## EXERCISE PROMPT
The response must consist of the lines below from the one with "the homogeneous analogue" through the one with "homogeneous), read off", exactly as they appear and with both ends kept.

## DATA TO PROCESS
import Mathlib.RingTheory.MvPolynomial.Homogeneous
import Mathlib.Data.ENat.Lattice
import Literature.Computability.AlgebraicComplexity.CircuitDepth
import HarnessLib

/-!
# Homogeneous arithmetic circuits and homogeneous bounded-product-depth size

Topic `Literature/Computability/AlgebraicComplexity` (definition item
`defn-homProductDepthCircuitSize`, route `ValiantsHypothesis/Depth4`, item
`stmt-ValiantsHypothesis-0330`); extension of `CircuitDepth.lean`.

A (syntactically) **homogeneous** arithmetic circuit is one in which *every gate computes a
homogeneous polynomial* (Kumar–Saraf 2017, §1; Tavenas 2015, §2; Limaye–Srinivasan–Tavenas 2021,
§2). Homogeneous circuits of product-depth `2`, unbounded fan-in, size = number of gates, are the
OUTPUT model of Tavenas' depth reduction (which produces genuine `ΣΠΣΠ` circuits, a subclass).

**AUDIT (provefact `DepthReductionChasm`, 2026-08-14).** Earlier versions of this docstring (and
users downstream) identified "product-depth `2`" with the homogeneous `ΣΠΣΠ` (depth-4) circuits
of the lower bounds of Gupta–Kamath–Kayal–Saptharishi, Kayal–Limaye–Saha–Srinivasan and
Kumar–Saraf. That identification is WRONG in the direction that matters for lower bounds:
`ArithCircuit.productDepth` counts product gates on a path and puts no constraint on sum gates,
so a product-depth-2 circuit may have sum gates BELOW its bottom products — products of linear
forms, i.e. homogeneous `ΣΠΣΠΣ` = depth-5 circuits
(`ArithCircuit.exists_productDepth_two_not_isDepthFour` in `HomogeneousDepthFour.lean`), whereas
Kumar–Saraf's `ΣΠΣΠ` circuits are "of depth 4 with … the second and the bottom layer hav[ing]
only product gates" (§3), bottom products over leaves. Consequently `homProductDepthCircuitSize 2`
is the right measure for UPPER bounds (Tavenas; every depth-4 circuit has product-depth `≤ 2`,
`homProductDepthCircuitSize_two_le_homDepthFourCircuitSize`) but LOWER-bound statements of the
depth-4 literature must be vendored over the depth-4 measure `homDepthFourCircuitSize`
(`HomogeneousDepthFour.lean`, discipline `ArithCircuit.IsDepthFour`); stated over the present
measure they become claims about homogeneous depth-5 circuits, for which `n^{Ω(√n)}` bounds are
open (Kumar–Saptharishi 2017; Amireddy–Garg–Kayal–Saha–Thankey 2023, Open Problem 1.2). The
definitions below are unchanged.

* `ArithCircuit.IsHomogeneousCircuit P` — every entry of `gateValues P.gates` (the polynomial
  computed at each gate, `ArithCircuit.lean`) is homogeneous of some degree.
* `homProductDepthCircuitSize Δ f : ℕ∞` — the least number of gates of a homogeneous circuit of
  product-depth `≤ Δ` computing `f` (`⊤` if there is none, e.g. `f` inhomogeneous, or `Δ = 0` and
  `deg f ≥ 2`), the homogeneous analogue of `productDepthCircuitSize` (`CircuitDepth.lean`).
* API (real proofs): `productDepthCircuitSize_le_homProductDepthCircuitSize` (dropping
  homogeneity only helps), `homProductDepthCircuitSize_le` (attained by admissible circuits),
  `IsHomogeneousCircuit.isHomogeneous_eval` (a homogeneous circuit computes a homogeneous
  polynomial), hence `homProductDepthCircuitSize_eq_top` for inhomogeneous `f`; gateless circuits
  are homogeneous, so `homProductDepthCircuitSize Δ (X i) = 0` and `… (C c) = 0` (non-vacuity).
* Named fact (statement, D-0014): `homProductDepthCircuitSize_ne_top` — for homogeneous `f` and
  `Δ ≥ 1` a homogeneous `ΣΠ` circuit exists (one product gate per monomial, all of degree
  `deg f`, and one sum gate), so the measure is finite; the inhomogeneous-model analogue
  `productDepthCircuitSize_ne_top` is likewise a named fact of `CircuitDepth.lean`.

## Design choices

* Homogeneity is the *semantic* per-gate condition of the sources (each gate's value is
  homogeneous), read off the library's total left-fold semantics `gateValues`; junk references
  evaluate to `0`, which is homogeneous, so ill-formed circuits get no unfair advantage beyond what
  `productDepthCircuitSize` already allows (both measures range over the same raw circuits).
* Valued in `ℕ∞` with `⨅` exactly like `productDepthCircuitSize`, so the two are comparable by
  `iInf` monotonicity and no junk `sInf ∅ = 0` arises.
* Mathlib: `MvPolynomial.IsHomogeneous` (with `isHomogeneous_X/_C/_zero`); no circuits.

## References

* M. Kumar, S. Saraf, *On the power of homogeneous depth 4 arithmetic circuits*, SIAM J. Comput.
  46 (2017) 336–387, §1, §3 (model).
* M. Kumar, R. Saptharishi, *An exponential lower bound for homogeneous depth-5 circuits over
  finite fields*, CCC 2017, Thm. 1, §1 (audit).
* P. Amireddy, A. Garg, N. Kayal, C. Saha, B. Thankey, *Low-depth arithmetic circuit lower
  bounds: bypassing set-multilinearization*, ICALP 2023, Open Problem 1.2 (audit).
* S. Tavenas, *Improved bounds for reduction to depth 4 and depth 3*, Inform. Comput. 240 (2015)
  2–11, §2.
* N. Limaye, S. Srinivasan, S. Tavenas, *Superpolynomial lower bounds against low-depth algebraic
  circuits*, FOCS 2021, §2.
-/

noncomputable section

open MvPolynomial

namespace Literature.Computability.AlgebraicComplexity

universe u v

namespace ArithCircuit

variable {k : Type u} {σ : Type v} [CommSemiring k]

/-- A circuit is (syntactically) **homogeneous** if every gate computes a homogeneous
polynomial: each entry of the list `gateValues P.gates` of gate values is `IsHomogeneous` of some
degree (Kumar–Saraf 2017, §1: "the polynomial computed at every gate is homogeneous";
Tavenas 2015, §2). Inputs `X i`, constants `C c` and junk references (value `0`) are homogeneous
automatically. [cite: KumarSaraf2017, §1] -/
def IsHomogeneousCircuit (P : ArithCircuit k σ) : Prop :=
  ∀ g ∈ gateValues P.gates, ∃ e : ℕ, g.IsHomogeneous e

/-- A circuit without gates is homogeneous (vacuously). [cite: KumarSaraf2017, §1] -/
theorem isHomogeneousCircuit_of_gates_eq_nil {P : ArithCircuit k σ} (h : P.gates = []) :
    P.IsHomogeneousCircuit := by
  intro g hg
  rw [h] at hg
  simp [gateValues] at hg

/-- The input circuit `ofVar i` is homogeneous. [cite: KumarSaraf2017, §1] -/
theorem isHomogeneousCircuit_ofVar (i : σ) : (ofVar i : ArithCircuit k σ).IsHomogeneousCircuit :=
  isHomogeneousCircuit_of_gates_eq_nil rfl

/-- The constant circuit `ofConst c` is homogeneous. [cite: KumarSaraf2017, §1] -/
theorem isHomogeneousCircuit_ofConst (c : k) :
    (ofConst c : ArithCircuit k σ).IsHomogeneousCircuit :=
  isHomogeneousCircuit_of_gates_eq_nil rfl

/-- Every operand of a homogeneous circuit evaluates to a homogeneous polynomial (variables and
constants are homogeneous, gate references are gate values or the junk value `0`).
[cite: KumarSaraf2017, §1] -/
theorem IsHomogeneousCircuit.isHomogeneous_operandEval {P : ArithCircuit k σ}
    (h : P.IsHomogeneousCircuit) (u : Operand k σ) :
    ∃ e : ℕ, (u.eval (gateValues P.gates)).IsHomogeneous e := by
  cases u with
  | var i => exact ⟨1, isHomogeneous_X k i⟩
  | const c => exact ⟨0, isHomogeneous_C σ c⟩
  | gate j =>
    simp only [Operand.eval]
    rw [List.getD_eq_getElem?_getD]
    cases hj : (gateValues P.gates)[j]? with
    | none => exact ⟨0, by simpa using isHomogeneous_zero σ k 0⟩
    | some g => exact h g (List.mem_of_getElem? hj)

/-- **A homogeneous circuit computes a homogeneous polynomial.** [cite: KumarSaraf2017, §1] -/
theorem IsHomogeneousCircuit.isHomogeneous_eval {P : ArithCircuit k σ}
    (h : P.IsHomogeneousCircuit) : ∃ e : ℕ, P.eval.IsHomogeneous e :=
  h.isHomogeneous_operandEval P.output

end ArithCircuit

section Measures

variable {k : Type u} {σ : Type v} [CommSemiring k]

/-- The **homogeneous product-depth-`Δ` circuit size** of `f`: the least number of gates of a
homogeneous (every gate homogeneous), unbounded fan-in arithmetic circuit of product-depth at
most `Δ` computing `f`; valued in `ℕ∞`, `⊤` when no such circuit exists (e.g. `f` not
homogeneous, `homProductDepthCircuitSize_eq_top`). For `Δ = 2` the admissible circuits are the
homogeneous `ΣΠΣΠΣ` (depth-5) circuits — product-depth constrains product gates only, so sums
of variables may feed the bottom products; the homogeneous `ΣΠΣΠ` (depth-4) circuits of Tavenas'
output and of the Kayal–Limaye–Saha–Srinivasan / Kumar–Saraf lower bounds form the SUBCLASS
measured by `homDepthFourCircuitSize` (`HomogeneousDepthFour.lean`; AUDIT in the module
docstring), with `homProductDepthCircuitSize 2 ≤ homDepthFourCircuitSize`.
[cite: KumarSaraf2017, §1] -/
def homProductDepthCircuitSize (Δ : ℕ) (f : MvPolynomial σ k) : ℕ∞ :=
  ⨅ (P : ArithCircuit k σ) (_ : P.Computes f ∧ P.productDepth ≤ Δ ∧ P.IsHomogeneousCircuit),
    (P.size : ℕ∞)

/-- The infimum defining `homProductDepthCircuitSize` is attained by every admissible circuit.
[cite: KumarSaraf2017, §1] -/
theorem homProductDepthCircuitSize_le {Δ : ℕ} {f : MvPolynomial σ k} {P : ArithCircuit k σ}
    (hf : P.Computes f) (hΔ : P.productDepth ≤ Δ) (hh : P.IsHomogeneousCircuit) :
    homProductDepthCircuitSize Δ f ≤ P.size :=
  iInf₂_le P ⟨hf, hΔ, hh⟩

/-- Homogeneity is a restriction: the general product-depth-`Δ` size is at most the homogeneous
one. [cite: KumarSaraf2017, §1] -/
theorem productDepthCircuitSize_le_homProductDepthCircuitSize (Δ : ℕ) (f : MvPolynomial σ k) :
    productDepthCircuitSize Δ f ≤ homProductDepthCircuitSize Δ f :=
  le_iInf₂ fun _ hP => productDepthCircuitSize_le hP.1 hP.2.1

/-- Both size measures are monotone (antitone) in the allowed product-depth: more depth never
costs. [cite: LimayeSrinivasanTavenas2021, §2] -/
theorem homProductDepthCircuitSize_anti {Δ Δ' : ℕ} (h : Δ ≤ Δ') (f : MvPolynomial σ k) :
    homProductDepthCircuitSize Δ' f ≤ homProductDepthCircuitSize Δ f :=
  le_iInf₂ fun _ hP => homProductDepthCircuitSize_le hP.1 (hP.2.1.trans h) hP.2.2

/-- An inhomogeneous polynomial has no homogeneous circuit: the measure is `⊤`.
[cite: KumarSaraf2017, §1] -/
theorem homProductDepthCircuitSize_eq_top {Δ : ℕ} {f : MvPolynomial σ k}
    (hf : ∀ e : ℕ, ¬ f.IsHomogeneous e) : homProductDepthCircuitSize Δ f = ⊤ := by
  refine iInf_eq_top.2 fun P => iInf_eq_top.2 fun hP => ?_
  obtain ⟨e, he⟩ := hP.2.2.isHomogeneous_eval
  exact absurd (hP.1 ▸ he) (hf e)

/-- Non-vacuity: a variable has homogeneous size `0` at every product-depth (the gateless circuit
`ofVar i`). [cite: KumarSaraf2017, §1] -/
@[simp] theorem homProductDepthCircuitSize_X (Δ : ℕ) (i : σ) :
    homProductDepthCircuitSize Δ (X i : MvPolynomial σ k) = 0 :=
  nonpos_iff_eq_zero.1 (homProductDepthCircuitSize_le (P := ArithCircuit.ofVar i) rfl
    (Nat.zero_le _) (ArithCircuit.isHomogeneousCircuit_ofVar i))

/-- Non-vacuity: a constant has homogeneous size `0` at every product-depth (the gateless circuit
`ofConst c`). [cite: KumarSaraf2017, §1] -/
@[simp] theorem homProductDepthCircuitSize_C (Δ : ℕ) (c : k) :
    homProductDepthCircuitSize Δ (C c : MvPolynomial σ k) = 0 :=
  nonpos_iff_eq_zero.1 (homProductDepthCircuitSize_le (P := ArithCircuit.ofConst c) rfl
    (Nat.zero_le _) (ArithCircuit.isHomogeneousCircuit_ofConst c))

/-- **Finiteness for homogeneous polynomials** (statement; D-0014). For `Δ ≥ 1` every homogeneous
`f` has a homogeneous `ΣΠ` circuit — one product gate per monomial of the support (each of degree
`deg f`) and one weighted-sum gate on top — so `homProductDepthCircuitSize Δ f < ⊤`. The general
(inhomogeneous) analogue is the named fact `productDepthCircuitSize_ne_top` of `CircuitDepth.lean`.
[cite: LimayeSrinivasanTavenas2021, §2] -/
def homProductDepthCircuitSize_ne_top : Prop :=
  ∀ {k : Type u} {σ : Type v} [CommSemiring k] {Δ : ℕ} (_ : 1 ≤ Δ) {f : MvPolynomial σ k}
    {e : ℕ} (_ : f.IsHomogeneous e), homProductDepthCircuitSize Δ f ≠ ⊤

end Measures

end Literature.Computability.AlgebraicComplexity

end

## RESPONSE
  `deg f ≥ 2`), the homogeneous analogue of `productDepthCircuitSize` (`CircuitDepth.lean`).
* API (real proofs): `productDepthCircuitSize_le_homProductDepthCircuitSize` (dropping
  homogeneity only helps), `homProductDepthCircuitSize_le` (attained by admissible circuits),
  `IsHomogeneousCircuit.isHomogeneous_eval` (a homogeneous circuit computes a homogeneous
  polynomial), hence `homProductDepthCircuitSize_eq_top` for inhomogeneous `f`; gateless circuits
  are homogeneous, so `homProductDepthCircuitSize Δ (X i) = 0` and `… (C c) = 0` (non-vacuity).
* Named fact (statement, D-0014): `homProductDepthCircuitSize_ne_top` — for homogeneous `f` and
  `Δ ≥ 1` a homogeneous `ΣΠ` circuit exists (one product gate per monomial, all of degree
  `deg f`, and one sum gate), so the measure is finite; the inhomogeneous-model analogue
  `productDepthCircuitSize_ne_top` is likewise a named fact of `CircuitDepth.lean`.

## Design choices

* Homogeneity is the *semantic* per-gate condition of the sources (each gate's value is
  homogeneous), read off the library's total left-fold semantics `gateValues`; junk references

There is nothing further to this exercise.